» SUPPLIED INFORMATION:
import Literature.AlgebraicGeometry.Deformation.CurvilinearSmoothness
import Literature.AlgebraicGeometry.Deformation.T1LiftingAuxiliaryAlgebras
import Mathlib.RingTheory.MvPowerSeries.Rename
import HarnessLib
---
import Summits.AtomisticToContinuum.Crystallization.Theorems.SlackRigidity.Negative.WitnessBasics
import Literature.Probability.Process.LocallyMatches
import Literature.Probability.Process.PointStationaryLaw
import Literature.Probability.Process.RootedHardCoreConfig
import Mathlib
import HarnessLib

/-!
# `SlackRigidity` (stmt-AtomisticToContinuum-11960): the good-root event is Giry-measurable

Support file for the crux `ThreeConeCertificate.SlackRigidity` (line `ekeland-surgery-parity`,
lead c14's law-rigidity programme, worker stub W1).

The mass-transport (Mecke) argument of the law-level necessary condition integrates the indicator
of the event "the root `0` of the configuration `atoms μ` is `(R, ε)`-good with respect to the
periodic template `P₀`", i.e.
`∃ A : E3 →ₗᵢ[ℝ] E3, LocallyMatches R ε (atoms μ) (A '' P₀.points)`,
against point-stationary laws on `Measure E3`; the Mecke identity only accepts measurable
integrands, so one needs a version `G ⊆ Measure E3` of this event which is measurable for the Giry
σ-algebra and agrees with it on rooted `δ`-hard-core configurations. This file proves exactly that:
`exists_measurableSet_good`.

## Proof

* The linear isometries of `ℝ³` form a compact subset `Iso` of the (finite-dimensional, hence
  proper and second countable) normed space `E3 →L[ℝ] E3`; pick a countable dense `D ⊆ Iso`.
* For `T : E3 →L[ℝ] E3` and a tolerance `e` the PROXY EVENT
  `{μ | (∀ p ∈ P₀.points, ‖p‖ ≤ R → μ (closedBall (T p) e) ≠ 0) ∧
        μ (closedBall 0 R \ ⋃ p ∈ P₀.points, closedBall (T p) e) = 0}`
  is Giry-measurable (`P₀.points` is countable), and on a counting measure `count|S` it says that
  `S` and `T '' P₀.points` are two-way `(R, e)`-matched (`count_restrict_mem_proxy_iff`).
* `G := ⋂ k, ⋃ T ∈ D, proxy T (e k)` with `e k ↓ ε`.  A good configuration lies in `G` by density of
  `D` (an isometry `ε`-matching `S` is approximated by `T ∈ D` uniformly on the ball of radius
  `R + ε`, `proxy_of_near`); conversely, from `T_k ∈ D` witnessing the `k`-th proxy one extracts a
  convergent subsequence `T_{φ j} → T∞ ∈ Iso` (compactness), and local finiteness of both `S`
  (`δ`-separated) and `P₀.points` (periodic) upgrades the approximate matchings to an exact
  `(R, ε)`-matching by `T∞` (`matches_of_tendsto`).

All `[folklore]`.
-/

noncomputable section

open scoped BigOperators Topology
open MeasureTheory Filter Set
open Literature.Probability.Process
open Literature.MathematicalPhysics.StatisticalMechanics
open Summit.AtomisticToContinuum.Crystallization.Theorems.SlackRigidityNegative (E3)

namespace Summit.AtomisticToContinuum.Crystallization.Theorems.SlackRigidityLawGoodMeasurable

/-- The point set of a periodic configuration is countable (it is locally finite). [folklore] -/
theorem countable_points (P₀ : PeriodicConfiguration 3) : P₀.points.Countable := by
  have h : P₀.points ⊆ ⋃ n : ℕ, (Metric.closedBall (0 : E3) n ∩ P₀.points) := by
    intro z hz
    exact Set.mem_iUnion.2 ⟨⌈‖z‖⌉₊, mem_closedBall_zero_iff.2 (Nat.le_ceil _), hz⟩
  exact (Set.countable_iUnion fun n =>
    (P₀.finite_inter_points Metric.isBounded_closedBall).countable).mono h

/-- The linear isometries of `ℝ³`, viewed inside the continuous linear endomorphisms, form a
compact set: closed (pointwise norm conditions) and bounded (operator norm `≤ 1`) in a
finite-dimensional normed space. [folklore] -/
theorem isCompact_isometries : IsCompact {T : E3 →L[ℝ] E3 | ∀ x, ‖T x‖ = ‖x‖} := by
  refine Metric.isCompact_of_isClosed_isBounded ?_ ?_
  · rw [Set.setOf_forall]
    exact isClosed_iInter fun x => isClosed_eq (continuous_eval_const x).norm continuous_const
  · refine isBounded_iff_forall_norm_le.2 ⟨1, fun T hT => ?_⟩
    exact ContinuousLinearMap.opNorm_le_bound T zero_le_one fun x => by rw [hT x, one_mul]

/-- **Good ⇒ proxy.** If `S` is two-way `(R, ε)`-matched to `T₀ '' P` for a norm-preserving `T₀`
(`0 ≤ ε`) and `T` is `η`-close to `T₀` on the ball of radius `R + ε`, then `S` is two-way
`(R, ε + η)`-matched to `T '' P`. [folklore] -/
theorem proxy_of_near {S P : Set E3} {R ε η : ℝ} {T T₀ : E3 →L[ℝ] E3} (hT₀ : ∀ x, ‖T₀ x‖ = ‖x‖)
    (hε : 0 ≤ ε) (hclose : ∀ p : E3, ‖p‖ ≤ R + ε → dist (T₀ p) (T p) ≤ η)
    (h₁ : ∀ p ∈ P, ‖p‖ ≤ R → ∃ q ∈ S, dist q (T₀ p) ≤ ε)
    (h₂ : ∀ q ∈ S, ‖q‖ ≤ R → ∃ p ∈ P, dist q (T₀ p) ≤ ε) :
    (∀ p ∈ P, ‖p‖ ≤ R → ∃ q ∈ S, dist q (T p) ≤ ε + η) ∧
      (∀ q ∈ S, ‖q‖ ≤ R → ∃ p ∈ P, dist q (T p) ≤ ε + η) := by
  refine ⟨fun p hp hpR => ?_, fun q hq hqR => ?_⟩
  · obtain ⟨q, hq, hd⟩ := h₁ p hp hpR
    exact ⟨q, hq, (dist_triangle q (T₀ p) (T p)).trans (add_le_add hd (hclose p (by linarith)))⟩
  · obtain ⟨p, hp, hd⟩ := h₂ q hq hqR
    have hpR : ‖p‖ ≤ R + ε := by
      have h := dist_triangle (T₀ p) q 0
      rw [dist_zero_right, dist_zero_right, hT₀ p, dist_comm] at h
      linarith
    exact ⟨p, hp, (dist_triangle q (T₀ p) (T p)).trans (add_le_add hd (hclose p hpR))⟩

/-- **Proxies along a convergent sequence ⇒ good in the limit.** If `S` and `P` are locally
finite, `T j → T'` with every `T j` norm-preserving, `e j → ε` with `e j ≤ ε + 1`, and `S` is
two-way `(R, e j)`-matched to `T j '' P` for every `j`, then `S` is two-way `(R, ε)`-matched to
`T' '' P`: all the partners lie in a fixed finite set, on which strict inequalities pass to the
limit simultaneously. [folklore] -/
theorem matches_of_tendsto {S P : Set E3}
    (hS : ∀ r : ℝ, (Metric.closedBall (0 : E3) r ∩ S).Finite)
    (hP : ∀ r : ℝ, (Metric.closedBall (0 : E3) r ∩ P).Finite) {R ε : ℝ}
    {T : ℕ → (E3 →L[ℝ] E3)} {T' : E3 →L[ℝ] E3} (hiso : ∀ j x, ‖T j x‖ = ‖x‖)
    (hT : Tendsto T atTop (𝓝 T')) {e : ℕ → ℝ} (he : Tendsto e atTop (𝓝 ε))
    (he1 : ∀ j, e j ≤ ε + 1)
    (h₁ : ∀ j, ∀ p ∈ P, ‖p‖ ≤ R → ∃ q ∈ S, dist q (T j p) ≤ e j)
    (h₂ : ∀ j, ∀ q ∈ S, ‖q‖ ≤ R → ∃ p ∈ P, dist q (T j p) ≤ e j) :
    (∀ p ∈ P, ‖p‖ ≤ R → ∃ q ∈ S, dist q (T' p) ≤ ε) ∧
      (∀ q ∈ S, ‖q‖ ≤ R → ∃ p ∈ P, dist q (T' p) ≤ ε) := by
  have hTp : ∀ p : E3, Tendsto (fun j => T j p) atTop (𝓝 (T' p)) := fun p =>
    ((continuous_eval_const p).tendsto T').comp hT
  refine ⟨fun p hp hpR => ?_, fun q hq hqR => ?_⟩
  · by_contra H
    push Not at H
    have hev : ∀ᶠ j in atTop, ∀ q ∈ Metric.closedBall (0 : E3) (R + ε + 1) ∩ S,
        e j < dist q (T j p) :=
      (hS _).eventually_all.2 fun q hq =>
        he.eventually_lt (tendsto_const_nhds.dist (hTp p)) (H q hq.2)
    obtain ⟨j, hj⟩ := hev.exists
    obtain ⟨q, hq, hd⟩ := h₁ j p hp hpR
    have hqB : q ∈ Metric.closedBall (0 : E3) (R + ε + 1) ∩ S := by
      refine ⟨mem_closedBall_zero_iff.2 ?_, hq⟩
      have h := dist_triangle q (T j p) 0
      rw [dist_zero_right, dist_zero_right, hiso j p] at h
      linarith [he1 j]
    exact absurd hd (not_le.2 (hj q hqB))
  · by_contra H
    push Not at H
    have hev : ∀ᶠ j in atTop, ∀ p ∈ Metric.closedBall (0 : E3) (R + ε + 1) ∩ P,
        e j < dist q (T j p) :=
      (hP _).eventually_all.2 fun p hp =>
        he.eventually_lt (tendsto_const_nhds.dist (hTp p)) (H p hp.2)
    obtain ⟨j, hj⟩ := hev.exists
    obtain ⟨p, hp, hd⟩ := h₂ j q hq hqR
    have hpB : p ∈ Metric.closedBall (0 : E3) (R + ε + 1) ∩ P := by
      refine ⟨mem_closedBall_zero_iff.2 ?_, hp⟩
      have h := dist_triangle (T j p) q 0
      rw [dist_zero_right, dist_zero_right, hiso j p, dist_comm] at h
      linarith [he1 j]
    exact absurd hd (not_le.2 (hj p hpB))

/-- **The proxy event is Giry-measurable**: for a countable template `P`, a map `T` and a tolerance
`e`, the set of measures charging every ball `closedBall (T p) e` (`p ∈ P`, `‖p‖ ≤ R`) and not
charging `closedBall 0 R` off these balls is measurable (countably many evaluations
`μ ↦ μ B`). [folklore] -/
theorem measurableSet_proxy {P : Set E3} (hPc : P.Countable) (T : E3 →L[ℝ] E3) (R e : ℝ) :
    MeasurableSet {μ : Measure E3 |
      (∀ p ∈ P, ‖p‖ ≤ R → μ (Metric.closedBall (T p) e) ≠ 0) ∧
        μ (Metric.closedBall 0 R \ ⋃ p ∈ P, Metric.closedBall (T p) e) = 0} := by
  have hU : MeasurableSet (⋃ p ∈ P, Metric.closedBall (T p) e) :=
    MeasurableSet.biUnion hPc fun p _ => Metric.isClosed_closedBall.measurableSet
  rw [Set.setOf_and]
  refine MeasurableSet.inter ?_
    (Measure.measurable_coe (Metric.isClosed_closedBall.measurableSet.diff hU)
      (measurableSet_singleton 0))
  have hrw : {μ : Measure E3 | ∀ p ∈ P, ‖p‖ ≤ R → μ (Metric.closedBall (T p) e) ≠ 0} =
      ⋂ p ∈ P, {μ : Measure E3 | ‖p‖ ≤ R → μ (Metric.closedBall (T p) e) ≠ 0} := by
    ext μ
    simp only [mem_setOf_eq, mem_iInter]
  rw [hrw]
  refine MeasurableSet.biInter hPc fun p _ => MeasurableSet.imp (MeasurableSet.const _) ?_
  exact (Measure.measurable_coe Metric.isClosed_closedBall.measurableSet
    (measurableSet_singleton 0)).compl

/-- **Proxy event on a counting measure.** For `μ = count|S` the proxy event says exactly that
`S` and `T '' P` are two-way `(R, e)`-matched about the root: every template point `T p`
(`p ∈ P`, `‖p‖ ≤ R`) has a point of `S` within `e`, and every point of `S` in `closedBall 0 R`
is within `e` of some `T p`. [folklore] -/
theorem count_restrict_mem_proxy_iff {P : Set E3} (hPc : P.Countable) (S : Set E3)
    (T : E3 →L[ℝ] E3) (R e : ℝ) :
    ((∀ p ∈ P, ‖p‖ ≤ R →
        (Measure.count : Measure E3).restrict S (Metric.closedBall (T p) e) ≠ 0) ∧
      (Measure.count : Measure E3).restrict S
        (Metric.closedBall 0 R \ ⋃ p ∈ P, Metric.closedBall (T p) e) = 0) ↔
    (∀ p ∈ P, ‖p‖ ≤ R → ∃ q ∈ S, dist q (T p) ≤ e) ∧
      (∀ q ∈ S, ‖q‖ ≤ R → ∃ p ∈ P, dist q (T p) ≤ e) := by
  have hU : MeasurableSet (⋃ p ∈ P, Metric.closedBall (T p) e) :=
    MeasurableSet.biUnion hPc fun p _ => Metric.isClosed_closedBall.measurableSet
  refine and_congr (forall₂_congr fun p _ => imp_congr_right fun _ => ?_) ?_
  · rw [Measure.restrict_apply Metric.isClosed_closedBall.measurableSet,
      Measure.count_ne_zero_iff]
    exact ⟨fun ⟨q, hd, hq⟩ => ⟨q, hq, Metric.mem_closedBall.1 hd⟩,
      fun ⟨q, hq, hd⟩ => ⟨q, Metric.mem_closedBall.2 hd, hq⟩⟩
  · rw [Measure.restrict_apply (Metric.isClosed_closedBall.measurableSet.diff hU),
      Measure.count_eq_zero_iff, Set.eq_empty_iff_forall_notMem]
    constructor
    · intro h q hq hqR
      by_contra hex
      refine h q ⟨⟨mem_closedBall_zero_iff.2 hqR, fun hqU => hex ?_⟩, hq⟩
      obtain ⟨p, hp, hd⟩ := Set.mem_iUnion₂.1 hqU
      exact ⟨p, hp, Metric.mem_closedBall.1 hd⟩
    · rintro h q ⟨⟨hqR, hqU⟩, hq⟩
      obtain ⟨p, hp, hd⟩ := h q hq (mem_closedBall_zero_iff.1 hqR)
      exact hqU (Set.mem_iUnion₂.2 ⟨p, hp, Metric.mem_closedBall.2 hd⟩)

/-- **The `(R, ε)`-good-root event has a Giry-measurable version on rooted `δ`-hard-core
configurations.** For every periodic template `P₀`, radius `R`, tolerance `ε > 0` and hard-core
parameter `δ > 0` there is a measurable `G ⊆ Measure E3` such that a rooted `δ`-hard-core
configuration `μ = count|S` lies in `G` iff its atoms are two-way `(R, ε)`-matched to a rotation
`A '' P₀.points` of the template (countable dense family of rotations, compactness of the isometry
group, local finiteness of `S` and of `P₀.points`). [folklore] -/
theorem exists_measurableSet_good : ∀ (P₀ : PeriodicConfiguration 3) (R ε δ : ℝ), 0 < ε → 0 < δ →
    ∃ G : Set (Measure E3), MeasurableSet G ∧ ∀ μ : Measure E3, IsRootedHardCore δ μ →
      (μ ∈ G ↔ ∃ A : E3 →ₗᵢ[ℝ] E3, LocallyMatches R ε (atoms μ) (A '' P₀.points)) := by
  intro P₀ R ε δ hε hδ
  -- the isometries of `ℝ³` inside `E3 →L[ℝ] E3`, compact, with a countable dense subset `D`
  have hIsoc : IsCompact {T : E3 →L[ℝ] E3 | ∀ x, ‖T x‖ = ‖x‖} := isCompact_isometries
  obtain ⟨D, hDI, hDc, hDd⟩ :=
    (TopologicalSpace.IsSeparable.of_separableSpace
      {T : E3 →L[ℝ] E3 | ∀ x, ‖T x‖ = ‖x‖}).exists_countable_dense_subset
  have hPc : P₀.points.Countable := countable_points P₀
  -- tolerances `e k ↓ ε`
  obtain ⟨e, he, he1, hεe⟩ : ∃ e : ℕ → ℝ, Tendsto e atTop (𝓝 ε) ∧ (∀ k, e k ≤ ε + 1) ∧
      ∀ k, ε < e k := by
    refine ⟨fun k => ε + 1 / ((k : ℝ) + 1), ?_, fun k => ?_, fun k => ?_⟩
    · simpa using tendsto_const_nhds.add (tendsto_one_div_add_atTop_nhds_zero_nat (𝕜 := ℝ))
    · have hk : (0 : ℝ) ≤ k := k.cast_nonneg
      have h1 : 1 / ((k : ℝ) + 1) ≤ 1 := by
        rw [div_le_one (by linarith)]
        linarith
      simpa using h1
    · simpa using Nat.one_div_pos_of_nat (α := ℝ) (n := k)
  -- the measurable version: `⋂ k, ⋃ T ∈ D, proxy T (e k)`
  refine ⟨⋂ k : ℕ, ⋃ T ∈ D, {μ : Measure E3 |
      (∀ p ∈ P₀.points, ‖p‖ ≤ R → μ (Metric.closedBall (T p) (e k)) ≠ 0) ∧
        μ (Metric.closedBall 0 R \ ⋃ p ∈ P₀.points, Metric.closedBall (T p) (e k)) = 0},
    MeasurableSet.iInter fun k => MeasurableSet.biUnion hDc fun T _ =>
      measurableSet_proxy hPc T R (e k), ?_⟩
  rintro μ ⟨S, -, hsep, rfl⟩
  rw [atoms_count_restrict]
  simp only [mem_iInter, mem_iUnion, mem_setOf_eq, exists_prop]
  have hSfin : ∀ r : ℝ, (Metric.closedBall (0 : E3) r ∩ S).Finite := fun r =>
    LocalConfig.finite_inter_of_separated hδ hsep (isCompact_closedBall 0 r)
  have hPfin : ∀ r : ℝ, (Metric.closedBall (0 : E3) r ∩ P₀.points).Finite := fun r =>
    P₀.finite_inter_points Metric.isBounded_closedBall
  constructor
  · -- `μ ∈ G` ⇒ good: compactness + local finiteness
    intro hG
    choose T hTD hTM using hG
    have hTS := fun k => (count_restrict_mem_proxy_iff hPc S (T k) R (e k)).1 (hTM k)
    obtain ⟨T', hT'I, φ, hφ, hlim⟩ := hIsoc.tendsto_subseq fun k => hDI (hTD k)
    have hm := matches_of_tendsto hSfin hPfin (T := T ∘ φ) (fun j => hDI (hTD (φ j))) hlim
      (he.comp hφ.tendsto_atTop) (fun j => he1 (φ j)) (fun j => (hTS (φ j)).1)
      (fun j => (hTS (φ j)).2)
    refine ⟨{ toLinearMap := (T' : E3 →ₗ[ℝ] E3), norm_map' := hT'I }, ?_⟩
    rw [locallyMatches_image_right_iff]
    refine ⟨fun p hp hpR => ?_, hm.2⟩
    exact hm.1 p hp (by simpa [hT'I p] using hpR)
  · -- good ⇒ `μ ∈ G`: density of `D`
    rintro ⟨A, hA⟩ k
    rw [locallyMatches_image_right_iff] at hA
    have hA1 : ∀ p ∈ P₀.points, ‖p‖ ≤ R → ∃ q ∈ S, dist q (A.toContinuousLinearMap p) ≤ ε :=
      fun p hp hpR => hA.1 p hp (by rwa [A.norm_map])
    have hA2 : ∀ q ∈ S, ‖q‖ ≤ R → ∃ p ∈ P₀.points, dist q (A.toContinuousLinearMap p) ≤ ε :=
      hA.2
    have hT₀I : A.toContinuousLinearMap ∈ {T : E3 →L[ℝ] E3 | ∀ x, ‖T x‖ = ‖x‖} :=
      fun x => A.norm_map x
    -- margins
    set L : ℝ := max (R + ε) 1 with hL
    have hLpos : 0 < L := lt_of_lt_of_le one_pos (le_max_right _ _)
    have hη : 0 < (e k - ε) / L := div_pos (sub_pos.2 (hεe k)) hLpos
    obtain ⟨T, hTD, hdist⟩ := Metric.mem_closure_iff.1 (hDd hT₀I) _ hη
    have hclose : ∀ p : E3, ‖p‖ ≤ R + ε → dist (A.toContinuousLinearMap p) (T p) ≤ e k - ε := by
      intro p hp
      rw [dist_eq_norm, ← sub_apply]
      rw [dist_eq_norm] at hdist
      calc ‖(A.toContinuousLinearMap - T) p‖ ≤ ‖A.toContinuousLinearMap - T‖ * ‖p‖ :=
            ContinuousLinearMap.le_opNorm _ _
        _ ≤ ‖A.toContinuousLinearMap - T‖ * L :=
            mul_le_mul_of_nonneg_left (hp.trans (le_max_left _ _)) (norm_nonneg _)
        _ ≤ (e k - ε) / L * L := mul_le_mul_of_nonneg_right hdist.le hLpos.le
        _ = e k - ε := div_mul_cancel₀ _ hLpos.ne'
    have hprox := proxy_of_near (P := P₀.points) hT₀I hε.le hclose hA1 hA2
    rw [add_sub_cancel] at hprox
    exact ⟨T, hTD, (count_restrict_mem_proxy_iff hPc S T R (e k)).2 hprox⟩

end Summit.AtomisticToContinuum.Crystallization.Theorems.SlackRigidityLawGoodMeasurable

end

» WHAT YOU WILL DO: Scan the records above for lines with the word "that", then say how many there are, giving the number alone.

» EXERCISE OUTPUT: 4